我需要从一个网站收集研究,而一次只能以xml显示1000个研究。我有一个案例,其中有1000多个研究,因此我需要进行迭代,直到掌握所有内容为止。就我而言,我尝试使用递归函数来实现。我知道这不是唯一的方法,但是我是如此亲密,以至于我想知道这里出了什么问题。
from xml.etree import ElementTree as ET
def collect_ct_ids(nct_ids=[], start=1):
url = f'https://www.clinicaltrials.gov/ct2/results?&type=Intr&intr=%22NICOTINE+BITARTRATE%22%20OR%20%22PROSTEP%22%20OR%20%22NICOTROL%22%20OR%20%22NICOTINE+POLACRILEX%22%20OR%20%22NICORETTE%22%20OR%20%22NICODERM+CQ%22%20OR%20%22HABITROL%22%20OR%20%22NICOTINE%22&down_fmt=csv&down_flds=all?displayxml=true&start={start}&count=10000'
print(url)
# read xml
response = requests.get(url)
root = ET.fromstring(response.content)
for child in root.iter('search_results'):
n_studies = int(child.attrib['count'])
# store studies
nct_ids = nct_ids + [x.find('nct_id').text for x in root.findall('clinical_study')]

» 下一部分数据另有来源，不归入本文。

/-! ### Regime B with the top equal to the weak-mid atom: the saturated (mixture) sub-cell -/

set_option maxHeartbeats 400000 in
/-- **REGIME B, `k₂ = h`, DEAR `k₁`, SATURATED mid — the conclusion of `GatedSliceMixLaw'`.**  Frame of `MixLawRegimeB` with the top of the
two-point law EQUAL to the weak-mid atom (`k₂ = h`, so the mixture `Q_θ = θ·W_h + (1−θ)·P` has ONE mid `h` and ONE giant `h + a`); the
shifted low `ℓ = k₁ + a` a `t`-low; `g < 1` (else `W_h` is DEC, `decAtT_weakMidLaw_of_giant`); the unshifted low DEAR at `h`
(`y(h − k₁) ≤ t − 2k₁`: heavy pair or incompatible, so it rides the giant at `u = y/(1−y)`); and the mid SATURATED by the shifted low alone
(`m₂ ≤ U_d·m₁'`, `U_d = usage y t j ℓ h`).  Certificate: `θ = Δ/(Δ + W(h))`, `Δ = U_d m₁' − m₂ ≥ 0` (the kink at which `ℓ` exactly fills the
mid of `Q_θ`); `k₁` and every zero ride the giant `h + a`; the giant inequality is `θ(u·W(0) − W(h+a)) ≤ (1−θ)(m₂' − u z − u m₁)`, which follows
from `u·W(0) − W(h+a) ≤ W(h)` (top-affordability `y·h ≤ S`) and the pooled inequality `pooled_dear`. [this work] -/
theorem gatedSliceMixLaw_regimeB_top_dear (y z g S lam : ℝ) (a j M h k₁ : ℕ)
    (hy0 : 0 < y) (hy1 : y < 1) (hz0 : 0 ≤ z) (hz1 : z < 1) (hg1 : g < 1) (hyg : y ≤ (1 - z) * g)
    (hS0 : 0 < S) (hta : y * (M : ℝ) ≤ S) (hhj : h ≤ j) (hhM : h ≤ M) (hSh : S < (h : ℝ))
    (hk : k₁ ≤ h) (hlam0 : 0 ≤ lam) (hlam1 : lam ≤ 1) (hmean : (1 - z) * ((k₁ : ℝ) + ((h : ℝ) - k₁) * lam) = S)
    (hk₁j : k₁ ≤ j) (hk1low : 2 * (k₁ : ℝ) < S + (a : ℝ) * g * (1 - z))
    (hllow : 2 * ((k₁ + a : ℕ) : ℝ) < S + (a : ℝ) * g * (1 - z)) (hlj : k₁ + a ≤ j) (hhaG : j + 1 ≤ h + a)
    (hmid : S + (a : ℝ) * g * (1 - z) ≤ 2 * (h : ℝ))
    (hdear : y * ((h : ℝ) - k₁) ≤ S + (a : ℝ) * g * (1 - z) - 2 * (k₁ : ℝ))
    (hsat : (1 - z) * lam * (1 - g) ≤ usage y (S + (a : ℝ) * g * (1 - z)) j (k₁ + a) h * ((1 - z) * (1 - lam) * g)) :
    ∃ θ : ℝ, 0 ≤ θ ∧ θ < 1 ∧
      DECAtT y (S + (a : ℝ) * g * (1 - z)) j (M + a)
        (fun p => θ * weakMidLaw S g h a p
          + (1 - θ) * (z * (if p = 0 then (1 : ℝ) else 0) + (1 - z) * slice (fun q => TP[k₁, h, lam, q]) a g p)) := by
  classical
  set t : ℝ := S + (a : ℝ) * g * (1 - z) with ht
  have h1z : 0 < 1 - z := by linarith
  have hg0 : 0 < g := by nlinarith
  have h1y : 0 < 1 - y := by linarith
  have ha0 : (0 : ℝ) ≤ a := Nat.cast_nonneg a
  have hk0 : (0 : ℝ) ≤ k₁ := Nat.cast_nonneg k₁
  have hh0 : (0 : ℝ) < h := lt_trans hS0 hSh
  have hyh : y * (h : ℝ) ≤ S := le_trans (mul_le_mul_of_nonneg_left (by exact_mod_cast hhM) hy0.le) hta
  have hlam0' : 0 ≤ 1 - lam := by linarith
  have hagwa : (a : ℝ) * g * (1 - z) ≤ a := by nlinarith [mul_nonneg ha0 hg0.le]
  have hcompd : t < ((k₁ + a : ℕ) : ℝ) + h := by push_cast; rw [ht]; linarith
  have hagw0 : 0 ≤ (a : ℝ) * g * (1 - z) := mul_nonneg (mul_nonneg ha0 hg0.le) h1z.le
  have ht0' : 2 * ((0 : ℕ) : ℝ) < t := by push_cast; rw [ht]; linarith
  have hlh : k₁ + a < h := by
    have : ((k₁ + a : ℕ) : ℝ) < h := by push_cast at hllow hcompd ⊢; linarith
    exact_mod_cast this
  -- masses
  set m₁ : ℝ := (1 - z) * (1 - lam) * (1 - g) with hm₁
  set m₁' : ℝ := (1 - z) * (1 - lam) * g with hm₁'
  set m₂ : ℝ := (1 - z) * lam * (1 - g) with hm₂
  set m₂' : ℝ := (1 - z) * lam * g with hm₂'
  have hm₁0 : 0 ≤ m₁ := mul_nonneg (mul_nonneg h1z.le hlam0') (by linarith)
  have hm₁'0 : 0 ≤ m₁' := mul_nonneg (mul_nonneg h1z.le hlam0') hg0.le
  set w₀ : ℝ := 1 - S / h with hw₀
  set Wh : ℝ := S / h * (1 - g) with hWh
  set WG : ℝ := S / h * g with hWG
  have hSh' : 0 < S / (h : ℝ) := div_pos hS0 hh0
  have hw0 : 0 ≤ w₀ := by rw [hw₀, sub_nonneg, div_le_one hh0]; exact hSh.le
  have hWhpos : 0 < Wh := mul_pos hSh' (by linarith)
  -- the rates and the kink
  set Ud : ℝ := usage y t j (k₁ + a) h with hUd
  have hUdpos : 0 < Ud := usage_pos_of_compat y t j (k₁ + a) h hy0 hy1 hllow hlh (Or.inr hcompd)
  set Δ : ℝ := Ud * m₁' - m₂ with hΔ
  have hΔ0 : 0 ≤ Δ := by rw [hΔ]; linarith
  obtain ⟨θ, hθ⟩ : ∃ q : ℝ, q = Δ / (Δ + Wh) := ⟨_, rfl⟩
  have hden : 0 < Δ + Wh := by linarith
  have hθ0 : 0 ≤ θ := by rw [hθ]; exact div_nonneg hΔ0 hden.le
  have hθ1 : θ < 1 := by rw [hθ, div_lt_one hden]; linarith
  have h1θ : 0 < 1 - θ := by linarith
  have hkink : θ * Wh = (1 - θ) * Δ := by rw [hθ]; field_simp; ring
  -- the giant inequality
  have hu : y / (1 - y) * w₀ - WG ≤ Wh := by
    -- u (1 − S/h) ≤ S/h  ⟸  y h ≤ S
    have h1 : y / (1 - y) * w₀ ≤ S / h := by
      rw [hw₀, show (1 : ℝ) - S / h = ((h : ℝ) - S) / h by field_simp, show y / (1 - y) * (((h : ℝ) - S) / h) = y * ((h : ℝ) - S) / ((1 - y) * h) by
        field_simp, div_le_div_iff₀ (mul_pos h1y hh0) hh0]
      have hx := mul_nonneg hh0.le (sub_nonneg.2 hyh)
      linarith [hx]
    have e : S / (h : ℝ) = WG + Wh := by rw [hWG, hWh]; ring
    linarith
  have hpool := pooled_dear y z g S lam j h a k₁ hy0 hy1 hz0 hz1.le hg0.le hg1.le hlam1 hhj hSh hyh hmean hllow hdear
  rw [← hUd] at hpool
  have hG : y / (1 - y) * ((θ * w₀ + (1 - θ) * z) + (1 - θ) * m₁) ≤ θ * WG + (1 - θ) * m₂' := by
    -- θ e' ≤ θ Wh = (1−θ)Δ ≤ (1−θ)(m₂' − u z − u m₁)
    have h1 : θ * (y / (1 - y) * w₀ - WG) ≤ θ * Wh := mul_le_mul_of_nonneg_left hu hθ0
    have h2 : Δ ≤ m₂' - y / (1 - y) * z - y / (1 - y) * m₁ := by rw [hΔ, hm₁', hm₁, hm₂, hm₂']; linarith
    have h3 : (1 - θ) * Δ ≤ (1 - θ) * (m₂' - y / (1 - y) * z - y / (1 - y) * m₁) := mul_le_mul_of_nonneg_left h2 h1θ.le
    linarith [h1, h3, hkink]
  -- piece 1: the shifted low fills the mid
  have P1 := flowAtT_pair y t j (M + a) (k₁ + a) h ((1 - θ) * m₁') (θ * Wh + (1 - θ) * m₂) hlj hllow (by omega) (Or.inr hmid)
    (Or.inr hcompd) (mul_nonneg h1θ.le hm₁'0) (by rw [← hUd]; nlinarith [hkink])
  -- piece 2: k₁ and the zeros ride the giant h + a
  have Pg : FlowAtT y t j (M + a) (fun p => (θ * w₀ + (1 - θ) * z) * (if p = 0 then (1 : ℝ) else 0)
      + (1 - θ) * m₁ * (if p = k₁ then (1 : ℝ) else 0) + (θ * WG + (1 - θ) * m₂') * (if p = h + a then (1 : ℝ) else 0)) := by
    have hz' : 0 ≤ θ * w₀ + (1 - θ) * z := add_nonneg (mul_nonneg hθ0 hw0) (mul_nonneg h1θ.le hz0)
    have hG' : 0 ≤ θ * WG + (1 - θ) * m₂' :=
      add_nonneg (mul_nonneg hθ0 (mul_nonneg hSh'.le hg0.le)) (mul_nonneg h1θ.le (mul_nonneg (mul_nonneg h1z.le hlam0) hg0.le))
    refine flowAtT_of_giants y t j (M + a) _ hy0 hy1 (fun p => ?_) ?_
    · refine add_nonneg (add_nonneg (mul_nonneg hz' ?_) (mul_nonneg (mul_nonneg h1θ.le hm₁0) ?_)) (mul_nonneg hG' ?_) <;>
        split_ifs <;> norm_num
    · have hl : ∑ l ∈ Finset.range (j + 1), (if 2 * (l : ℝ) < t then
          (θ * w₀ + (1 - θ) * z) * (if l = 0 then (1 : ℝ) else 0) + (1 - θ) * m₁ * (if l = k₁ then (1 : ℝ) else 0)
            + (θ * WG + (1 - θ) * m₂') * (if l = h + a then (1 : ℝ) else 0) else 0)
          = (θ * w₀ + (1 - θ) * z) + (1 - θ) * m₁ := by
        have e : ∀ l ∈ Finset.range (j + 1), (if 2 * (l : ℝ) < t then
            (θ * w₀ + (1 - θ) * z) * (if l = 0 then (1 : ℝ) else 0) + (1 - θ) * m₁ * (if l = k₁ then (1 : ℝ) else 0)
              + (θ * WG + (1 - θ) * m₂') * (if l = h + a then (1 : ℝ) else 0) else 0)
            = (θ * w₀ + (1 - θ) * z) * (if l = 0 then (1 : ℝ) else 0) + (1 - θ) * m₁ * (if l = k₁ then (1 : ℝ) else 0) := by
          intro l hl
          have hl' : l ≤ j := Nat.lt_succ_iff.1 (Finset.mem_range.1 hl)
          rw [if_neg (show l ≠ h + a by omega)]
          by_cases hl0 : l = 0
          · subst hl0; rw [if_pos ht0']; ring
          · by_cases hl1 : l = k₁
            · subst hl1; rw [if_pos hk1low]; ring
            · rw [if_neg hl0, if_neg hl1]; split_ifs <;> ring
        rw [Finset.sum_congr rfl e, Finset.sum_add_distrib, sum_mul_indicator (fun _ => θ * w₀ + (1 - θ) * z) j 0 (by omega),
          sum_mul_indicator (fun _ => (1 - θ) * m₁) j k₁ hk₁j]
      have hg' : ∑ p ∈ Finset.Ico (j + 1) (M + a + 1),
          ((θ * w₀ + (1 - θ) * z) * (if p = 0 then (1 : ℝ) else 0) + (1 - θ) * m₁ * (if p = k₁ then (1 : ℝ) else 0)
            + (θ * WG + (1 - θ) * m₂') * (if p = h + a then (1 : ℝ) else 0))
          = θ * WG + (1 - θ) * m₂' := by
        have e : ∀ p ∈ Finset.Ico (j + 1) (M + a + 1),
            ((θ * w₀ + (1 - θ) * z) * (if p = 0 then (1 : ℝ) else 0) + (1 - θ) * m₁ * (if p = k₁ then (1 : ℝ) else 0)
              + (θ * WG + (1 - θ) * m₂') * (if p = h + a then (1 : ℝ) else 0))
              = (θ * WG + (1 - θ) * m₂') * (if p = h + a then (1 : ℝ) else 0) := by
          intro p hp
          have hp1 := (Finset.mem_Ico.1 hp).1
          rw [if_neg (show p ≠ 0 by omega), if_neg (show p ≠ k₁ by omega)]; ring
        rw [Finset.sum_congr rfl e, ← Finset.mul_sum, Finset.sum_ite_eq' (Finset.Ico (j + 1) (M + a + 1)) (h + a),
          if_pos (Finset.mem_Ico.2 ⟨hhaG, by omega⟩)]
        ring
      rw [hl, hg']
      exact hG
  -- assemble
  have hsum := FlowAtT.add P1 Pg
  have hflow : FlowAtT y t j (M + a) (fun p => θ * weakMidLaw S g h a p
      + (1 - θ) * (z * (if p = 0 then (1 : ℝ) else 0) + (1 - z) * slice (fun q => TP[k₁, h, lam, q]) a g p)) := by
    refine (congrArg (FlowAtT y t j (M + a)) (funext fun p => ?_)).mp hsum
    rw [movedTwoPoint_apply, ← hm₁, ← hm₁', ← hm₂, ← hm₂']
    unfold weakMidLaw
    rw [← hw₀, ← hWh, ← hWG]
    ring
  exact gatedSliceMixLaw_conclusion_of_flowAtT y z g S lam θ a j M h k₁ h hy0 hy1 hhM hk hhM hθ0 hθ1 hflow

print(n_studies, len(nct_ids))
## check that the default url allows to collect all the studies
if n_studies == len(nct_ids):
# return the studies
print('if')
print(nct_ids)
return(nct_ids)
else:
# reiterate until every study has been collected
print('else')
start += 1000
return(nct_ids.append(collect_ct_ids(nct_ids, start)))
基本上,当nct_ids对象包含1342个研究时,该函数应返回一个包含1342个研究的列表。
欢迎任何帮助。
编辑2:
解决方案是使用.__ add__在列表中添加元素,并且无需在第二次返回中添加到列表中,也无需复制元素。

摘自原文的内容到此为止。